Posted: January 11, 2010 11:08 PM

A Tax Even Its Defenders Can't Love


People are saying that the so-called Cadillac tax "might fall flat" and "has real problems."  And those are its defenders.  I can't remember any new policy in recent history whose own advocates had so many complaints with its design.

Not that we're "Ezra Klein Watch" around here, but Ezra's become the locus and the spokesman for the pro-tax contingent. He's mounted a yeoman's defense, using a broad (if what occasionally seems to be a shifting) array of arguments.  Not that all of his points are without merit, by any means.  He and other tax proponents have raised compelling arguments that merit serious discussion.  Unfortunately, they don't have much to do with this tax.

The debate shifted after studies (by Gabel et al. and the Milliman actuarial firm) showed that "richness of benefits" is not what would place most health plans into the tax. It mainly targets benefits for older, sicker people, those who live in the wrong part of the country, or those in the wrong industry.  Then we learned that yes, employers will cut benefits if the tax is passed, but no, workers won't get the money their employers save as wages.  Two consulting firms (Towers-Perrin and Mercer) confirmed overwhelmingly that companies intended to keep the money instead.

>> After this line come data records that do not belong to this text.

/-- **`lt f a b`**: the comparator placed by `ltEmb`, then a `CNOT` of its carry-out onto the flag.
[folklore] -/
theorem inv_step_lt {f a b : ℕ} (hf : f < F) (ha : a < R) (hb : b < R) (hab : a ≠ b) (hfresh : st.flags f = false) :
    Inv L inp R F T (Wd := Wd) (t + 1) (step Wd inp st (.lt f a b)) (clEval (compileInstr L (Wd := Wd) t (.lt f a b)) w) := by
  set e := L.ltEmb (Wd := Wd) t a b with he
  have hS : ∀ j, j ≤ 3 * Wd → j < scrSize Wd := fun j hj => by unfold scrSize; omega
  have ea : ∀ j : Fin Wd, e (AddW.a j) = L.regW (Wd := Wd) b j := fun j => rfl
  have eb : ∀ j : Fin Wd, e (AddW.b j) = L.regW (Wd := Wd) a j := fun j => rfl
  have es : ∀ j : Fin Wd, e (AddW.s j) = L.scrW (Wd := Wd) t (2 * Wd + 1 + j) := fun j => by simp only [he, Layout.ltEmb, Layout.sumW_eq]
  have ec : ∀ j : Fin (Wd + 1), e (AddW.c j) = L.scrW (Wd := Wd) t j := fun j => rfl
  have hinj : Function.Injective e := Layout.ltEmb_injective hV ha hb hab
  set w₀ : AddW Wd → Bool := w ∘ e with hw₀
  have hs₀ : ∀ j, w₀ (AddW.s j) = false := fun j => by
    show w (e _) = false; rw [es]; exact hI.scr t le_rfl ht _ (hS _ (by omega))
  have hc₀ : ∀ j : Fin (Wd + 1), w₀ (AddW.c j) = false := fun j => by
    show w (e _) = false; rw [ec]; exact hI.scr t le_rfl ht j (hS _ (by omega))
  have hA : regVal AddW.a w₀ = st.regs b := by
    rw [show regVal AddW.a w₀ = regVal (fun j : Fin Wd => L.regW (Wd := Wd) b j) w from rfl]; exact hI.regVal_eq hb
  have hB : regVal AddW.b w₀ = st.regs a := by
    rw [show regVal AddW.b w₀ = regVal (fun j : Fin Wd => L.regW (Wd := Wd) a j) w from rfl]; exact hI.regVal_eq ha
  obtain ⟨hcmp, hresA, hresB⟩ := clEval_ltOps_apply w₀ hs₀ hc₀
  rw [hA, hB] at hcmp
  set ops₁ := (ltOps Wd).map (ClOp.map e) with hops₁
  have hops : compileInstr L (Wd := Wd) t (.lt f a b) = ops₁ ++ [ClOp.cnot (L.scrW (Wd := Wd) t Wd) (L.flagW f)] := rfl
  have key_o : ∀ z, (∀ x, e x ≠ z) → clEval ops₁ w z = w z :=
    fun z hz => clEval_map_apply_of_not_mem_range e _ w (by rintro ⟨x, hx⟩; exact hz x hx)
  have key_i : ∀ x, clEval ops₁ w (e x) = clEval (ltOps Wd) w₀ x := fun x => clEval_map_apply hinj _ w x
  -- the whole instruction
  have hall : ∀ z, clEval (compileInstr L (Wd := Wd) t (.lt f a b)) w z =
      if z = L.flagW f then (clEval ops₁ w z ^^ clEval ops₁ w (L.scrW (Wd := Wd) t Wd)) else clEval ops₁ w z := by
    intro z
    rw [hops, clEval_append, clEval_cons, clEval_nil, ClOp.eval_cnot]
    by_cases hz : z = L.flagW f
    · subst hz; rw [update_self, if_pos rfl]
    · rw [update_of_ne hz, if_neg hz]
  have hcarry : clEval ops₁ w (L.scrW (Wd := Wd) t Wd) = decide (st.regs a < st.regs b) := by
    rw [← hcmp, show L.scrW (Wd := Wd) t Wd = e (AddW.c (Fin.last Wd)) by rw [ec]; rfl, key_i]
  have hvalf : (step Wd inp st (.lt f a b)).flags = update st.flags f (decide (st.regs a < st.regs b)) := rfl
  have hregs : (step Wd inp st (.lt f a b)).regs = st.regs := rfl
  have hne_flag : ∀ φ, φ < F → ∀ x, e x ≠ L.flagW φ := by
    intro φ hφ x hx
    cases x with
    | a j' => rw [ea] at hx; exact Layout.regW_ne_flagW hV hb j'.2 hx
    | b j' => rw [eb] at hx; exact Layout.regW_ne_flagW hV ha j'.2 hx
    | s j' => rw [es] at hx; exact Layout.flagW_ne_scrW hV hφ hx.symm
    | c j' => rw [ec] at hx; exact Layout.flagW_ne_scrW hV hφ hx.symm
  refine ⟨fun ρ hρ j hj => ?_, fun φ hφ => ?_, fun t' ht' ht'T o ho => ?_, fun j hj => ?_, step_regs_lt Wd inp hI.bound _⟩
  · rw [hall, if_neg (Layout.regW_ne_flagW hV hρ hj), hregs]
    by_cases hρa : ρ = a
    · subst hρa; rw [← eb ⟨j, hj⟩, key_i, hresB]; exact hI.regs ρ hρ j hj
    · by_cases hρb : ρ = b
      · subst hρb; rw [← ea ⟨j, hj⟩, key_i, hresA]; exact hI.regs ρ hρ j hj
      · rw [key_o, hI.regs ρ hρ j hj]
        intro x hx
        cases x with
        | a j' => rw [ea] at hx; exact hρb (Layout.regW_inj hj j'.2 hx.symm).1
        | b j' => rw [eb] at hx; exact hρa (Layout.regW_inj hj j'.2 hx.symm).1
        | s j' => rw [es] at hx; exact Layout.regW_ne_scrW hV hρ hj hx.symm
        | c j' => rw [ec] at hx; exact Layout.regW_ne_scrW hV hρ hj hx.symm
  · rw [hall, hvalf, update_apply]
    by_cases hφf : φ = f
    · subst hφf; rw [if_pos rfl, if_pos rfl, hcarry, key_o _ (hne_flag φ hφ), hI.flags φ hφ, hfresh]; simp
    · rw [if_neg (fun e => hφf (flagW_injective e)), if_neg hφf, key_o _ (hne_flag φ hφ), hI.flags φ hφ]
  · rw [hall, if_neg (fun e => Layout.flagW_ne_scrW hV hf e.symm), key_o, hI.scr t' (by omega) ht'T o ho]
    intro x hx
    have ht' : t ≠ t' := by omega
    cases x with
    | a j' => rw [ea] at hx; exact Layout.regW_ne_scrW hV hb j'.2 hx
    | b j' => rw [eb] at hx; exact Layout.regW_ne_scrW hV ha j'.2 hx
    | s j' => rw [es] at hx; exact ht' (Layout.scrW_inj (hS _ (by omega)) ho hx).1
    | c j' => rw [ec] at hx; exact ht' (Layout.scrW_inj (hS _ (by have := j'.2; omega)) ho hx).1
  · rw [hall, if_neg (Layout.iw_ne_flagW hV hj), key_o, hI.input j hj]
    intro x hx
    cases x with
    | a j' => rw [ea] at hx; exact Layout.iw_ne_regW hV hj hx.symm
    | b j' => rw [eb] at hx; exact Layout.iw_ne_regW hV hj hx.symm
    | s j' => rw [es] at hx; exact Layout.iw_ne_scrW hV hj hx.symm
    | c j' => rw [ec] at hx; exact Layout.iw_ne_scrW hV hj hx.symm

Sure, reducing overall health costs would free up more money for wages in the future.  But nobody's explained how this tax would reduce overall costs. All we know is that these workers, whose coverage would be cut now, would get nothing in return.  Meanwhile there would be a lot of unfair suffering - suffering to which the tax's defenders seem uncharacteristically indifferent.  "No one should be under the illusion that this tax will not cause some pain," writes Ezra.  "Everything has losers."

So if your coverage gets cut because you or your co-workers are too old or too sick, buck up:  Everything has losers.

Ezra acknowledged the problems during an online exchange we had recently.  "My argument is not that the excise tax is without problems, or sure to work," he said then, "(a)nd I don't deny that (it) might fall flat."  But he's still pushing for it.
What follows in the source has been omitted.